The writer, Raffaello Pantucci, a senior associate fellow at Britain’s Royal United Services Institute, noted that the presence of Central Asians and Indians in transnational attacks, was a relatively new phenomenon, reflecting a shifting pattern in jihadism linked to the Islamic State.

While mentioning some of the group’s most dramatic attacks – the Easter 2019 Sri Lanka bombings, the attack on a Turkish nightclub on New Year’s Eve 2017, or the 2017 truck attacks in New York City and Stockholm, the FP said, it revealed jihadism’s persistent appeal to a global audience.

“Indeed, the rise of Central and South Asian cohorts to the front rank of attack planning is a development with potentially worrying consequences,” Pantucci said India’s history of jihadism goes back even further and said the country was the birthplace of a particular sect that was a source of ideas for the Taliban.

He said neither India, nor Central Asia has historically produced many figures in the international jihadist movement, launching attacks far from their borders. “Indians have stayed involved in networks in India, or occasionally Pakistan. Central Asians have shown up in Afghanistan and Pakistan, but rarely farther afield,” but pointed that it was “changing” now.

The writer said a major attraction drawing young men and women to jihadism has always been the idea of participating in a transnational religious movement and an epic global struggle and Syria emerged as a major turning point in Indian and Central Asian involvement in the global jihadist movement. A cauldron that continues to draw people in, it is a clear and significant marker in the international jihadist story.

The battlefield was one that drew in Muslims from almost 100 different countries and from every continent. This included Indians and Central Asians, though their experiences were markedly different, FP said.

Large groups of Central Asians fought on the battlefield. On the other hand, a significant number of Indian fighters made it to the conflict in Afghanistan to fight alongside ISKP there.

Since the Islamic State’s emergence, Central Asians have been involved in repeated attacks in Turkey, including the assault on Istanbul’s Ataturk Airport in June 2016 and the high-profile massacre at the city’s Reina nightclub on New Year’s Eve 2017, as well as attacks using vehicles that were driven into crowds in 2017 in Stockholm in April, and New York City on Halloween that year, as well as an underground bombing in St. Petersburg.

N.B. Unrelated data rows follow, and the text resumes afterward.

import Mathlib
import HarnessLib
import HarnessLib.Audit
import Summits.ValiantsHypothesis.ValiantsHypothesis.Theorems.LacunarySymmetroidMatrixDescartesZeroChangeConcavityBudgetDipPosition
import Summits.ValiantsHypothesis.ValiantsHypothesis.Theorems.LacunarySymmetroidMatrixDescartesZeroChangeConcavityBudgetRise

/-!
# ValiantsHypothesis / LacunarySymmetroid — crux `MatrixDescartes` (stmt-ValiantsHypothesis-18050, V1), LINE (A) «product_plus_one»:
# EVERY DIP HAS A RISING ROW — the Wronskian form of the dip inequality, for ANY company

Fifteenth part of the concavity budget.  For ANY company of trinomial rows `g_j = a_{j0} + a_{j1}t^a + a_{j2}t^c` (no sign hypotheses)
and a dip `t > 0` of `Φ = ∏ g_j` (`Φ′(t) = 0`, `Φ(t) ≠ 0`, `Φ(t)Φ″(t) ≥ 0`):

* `sum_rowWronskian_div_sq_nonneg_of_dip` — `Σ_j W_j(t)/g_j(t)² ≥ 0`, where `W_j = a²a₀a₁t^a + c²a₀a₂t^c + (c−a)²a₁a₂t^{a+c}` is the
  row Wronskian (✓ `rowWronskian_eval`; `W_j/g_j² = t·u_j′` is the slope of the row's push `u_j = t g_j′/g_j`, ✓ `t_mul_deriv_logDeriv_eq`).
  This is ✓ `sum_sq_logDeriv_le_of_dip` (`Σφ_j² ≤ a(a−c)M`) rewritten through ✓ `critical_relation` (`Σ_j θN_j/g_j = a²M + c²T = a(a−c)M`);
* ★ `exists_rowWronskian_nonneg_of_dip` — hence (`m ≥ 1`) SOME row has `W_j(t) ≥ 0`: every dip sits on a row whose push is RISING at `t`.
  For one-change rows (✓ `…Rise`, ✓ `…Ranges`): a `(+,−,−)` row past its knee, a `(+,+,+)` row, or a `(+,+,−)` row before its maximum —
  never a switched `(+,+,−)` row or an unswitched `(+,−,−)` row.  (Pure `(+,−,−)` quantitative form: ✓ `pureT5_dip_needs_knees`.)

HONEST FRAMING: structural fact at a single dip, any company; def-free, no named facts, no sorry, standard axioms; closes NO stub by name;
`OneChangeFloorK3`, `MatrixDescartes` (stmt-ValiantsHypothesis-18050) OPEN; `VP ≠ VNP` is NOT proved and nothing here bears on it.

[folklore] Elementary algebra; no citation needed.
-/

set_option linter.dupNamespace false

namespace Summit.ValiantsHypothesis.ValiantsHypothesis.Theorems.LacunarySymmetroidMatrixDescartes

namespace ZeroChange

open Polynomial Finset

/-- **Wronskian form of the dip inequality** (any company): at a dip, `Σ_j W_j(t)/g_j(t)² ≥ 0`. -/
theorem sum_rowWronskian_div_sq_nonneg_of_dip (m a c : ℕ) (co : Fin m → ℝ × ℝ × ℝ) {t : ℝ} (ht : 0 < t)
    (hΦ : (∏ j, row a c (co j).1 (co j).2.1 (co j).2.2).eval t ≠ 0)
    (hcrit : (derivative (∏ j, row a c (co j).1 (co j).2.1 (co j).2.2)).eval t = 0)
    (hdip : 0 ≤ (∏ j, row a c (co j).1 (co j).2.1 (co j).2.2).eval t *
      (derivative (derivative (∏ j, row a c (co j).1 (co j).2.1 (co j).2.2))).eval t) :
    0 ≤ ∑ j, ((a : ℝ) ^ 2 * (co j).1 * (co j).2.1 * t ^ a + (c : ℝ) ^ 2 * (co j).1 * (co j).2.2 * t ^ c +
        ((c : ℝ) - a) ^ 2 * (co j).2.1 * (co j).2.2 * t ^ (a + c)) / ((row a c (co j).1 (co j).2.1 (co j).2.2).eval t) ^ 2 := by
  have hgt : ∀ j, (row a c (co j).1 (co j).2.1 (co j).2.2).eval t ≠ 0 := by
    intro j h0; apply hΦ; rw [eval_prod]; exact prod_eq_zero (mem_univ j) h0
  have hrel := critical_relation m a c co hΦ hcrit
  have hdipineq := sum_sq_logDeriv_le_of_dip m a c co ht hΦ hcrit hdip
  -- each summand equals `θN_j/g_j − φ_j²`
  have e : ∀ j, ((a : ℝ) ^ 2 * (co j).1 * (co j).2.1 * t ^ a + (c : ℝ) ^ 2 * (co j).1 * (co j).2.2 * t ^ c +
      ((c : ℝ) - a) ^ 2 * (co j).2.1 * (co j).2.2 * t ^ (a + c)) / ((row a c (co j).1 (co j).2.1 (co j).2.2).eval t) ^ 2 =
      ((a : ℝ) ^ 2 * (co j).2.1 * t ^ a + (c : ℝ) ^ 2 * (co j).2.2 * t ^ c) / (row a c (co j).1 (co j).2.1 (co j).2.2).eval t -
        (t * (derivative (row a c (co j).1 (co j).2.1 (co j).2.2)).eval t / (row a c (co j).1 (co j).2.1 (co j).2.2).eval t) ^ 2 := by
    intro j
    rw [← rowWronskian_eval]
    have hg := hgt j
    field_simp
  rw [sum_congr rfl fun j _ => e j, sum_sub_distrib]
  -- `Σ θN_j/g_j = a²M + c²T`
  have hθsum : ∑ j, ((a : ℝ) ^ 2 * (co j).2.1 * t ^ a + (c : ℝ) ^ 2 * (co j).2.2 * t ^ c) /
      (row a c (co j).1 (co j).2.1 (co j).2.2).eval t =
      (a : ℝ) ^ 2 * middleSum a c co t + (c : ℝ) ^ 2 * ∑ j, (co j).2.2 * t ^ c / (row a c (co j).1 (co j).2.1 (co j).2.2).eval t := by
    rw [middleSum, mul_sum, mul_sum, ← sum_add_distrib]
    refine sum_congr rfl fun j _ => ?_
    ring
  rw [hθsum]
  nlinarith [hrel, hdipineq]

/-- ★ **Every dip has a rising row** (any company with `m ≥ 1`): at a dip some row's Wronskian is nonnegative, `W_j(t) ≥ 0`
(the push `u_j = t g_j′/g_j` of that row is non-decreasing at `t`). -/
theorem exists_rowWronskian_nonneg_of_dip (m a c : ℕ) (hm : 0 < m) (co : Fin m → ℝ × ℝ × ℝ) {t : ℝ} (ht : 0 < t)
    (hΦ : (∏ j, row a c (co j).1 (co j).2.1 (co j).2.2).eval t ≠ 0)
    (hcrit : (derivative (∏ j, row a c (co j).1 (co j).2.1 (co j).2.2)).eval t = 0)
    (hdip : 0 ≤ (∏ j, row a c (co j).1 (co j).2.1 (co j).2.2).eval t *
      (derivative (derivative (∏ j, row a c (co j).1 (co j).2.1 (co j).2.2))).eval t) :
    ∃ j : Fin m, 0 ≤ (a : ℝ) ^ 2 * (co j).1 * (co j).2.1 * t ^ a + (c : ℝ) ^ 2 * (co j).1 * (co j).2.2 * t ^ c +
        ((c : ℝ) - a) ^ 2 * (co j).2.1 * (co j).2.2 * t ^ (a + c) := by
  have hgt : ∀ j, (row a c (co j).1 (co j).2.1 (co j).2.2).eval t ≠ 0 := by
    intro j h0; apply hΦ; rw [eval_prod]; exact prod_eq_zero (mem_univ j) h0
  have hsum := sum_rowWronskian_div_sq_nonneg_of_dip m a c co ht hΦ hcrit hdip
  by_contra hnone
  push Not at hnone
  have hlt : ∑ j, ((a : ℝ) ^ 2 * (co j).1 * (co j).2.1 * t ^ a + (c : ℝ) ^ 2 * (co j).1 * (co j).2.2 * t ^ c +
      ((c : ℝ) - a) ^ 2 * (co j).2.1 * (co j).2.2 * t ^ (a + c)) / ((row a c (co j).1 (co j).2.1 (co j).2.2).eval t) ^ 2 < 0 := by
    haveI : Nonempty (Fin m) := ⟨⟨0, hm⟩⟩
    calc ∑ j, ((a : ℝ) ^ 2 * (co j).1 * (co j).2.1 * t ^ a + (c : ℝ) ^ 2 * (co j).1 * (co j).2.2 * t ^ c +
          ((c : ℝ) - a) ^ 2 * (co j).2.1 * (co j).2.2 * t ^ (a + c)) / ((row a c (co j).1 (co j).2.1 (co j).2.2).eval t) ^ 2
        < ∑ _j : Fin m, (0 : ℝ) := sum_lt_sum_of_nonempty univ_nonempty fun j _ =>
            div_neg_of_neg_of_pos (hnone j) (sq_pos_iff.mpr (hgt j))
      _ = 0 := sum_const_zero
  linarith

end ZeroChange

end Summit.ValiantsHypothesis.ValiantsHypothesis.Theorems.LacunarySymmetroidMatrixDescartes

The FP said the attack on the prison in Jalalabad follows the earlier decision by ISKP to use an Indian fighter to attack a Sikh gurdwara- a place of worship – in Kabul. Seen as “polytheists,” Sikhs are regarded as an acceptable target by the Islamic State like many other religious groups, though the decision to use an Indian attacker likely reflected a desire by the group to highlight their connection to India in particular.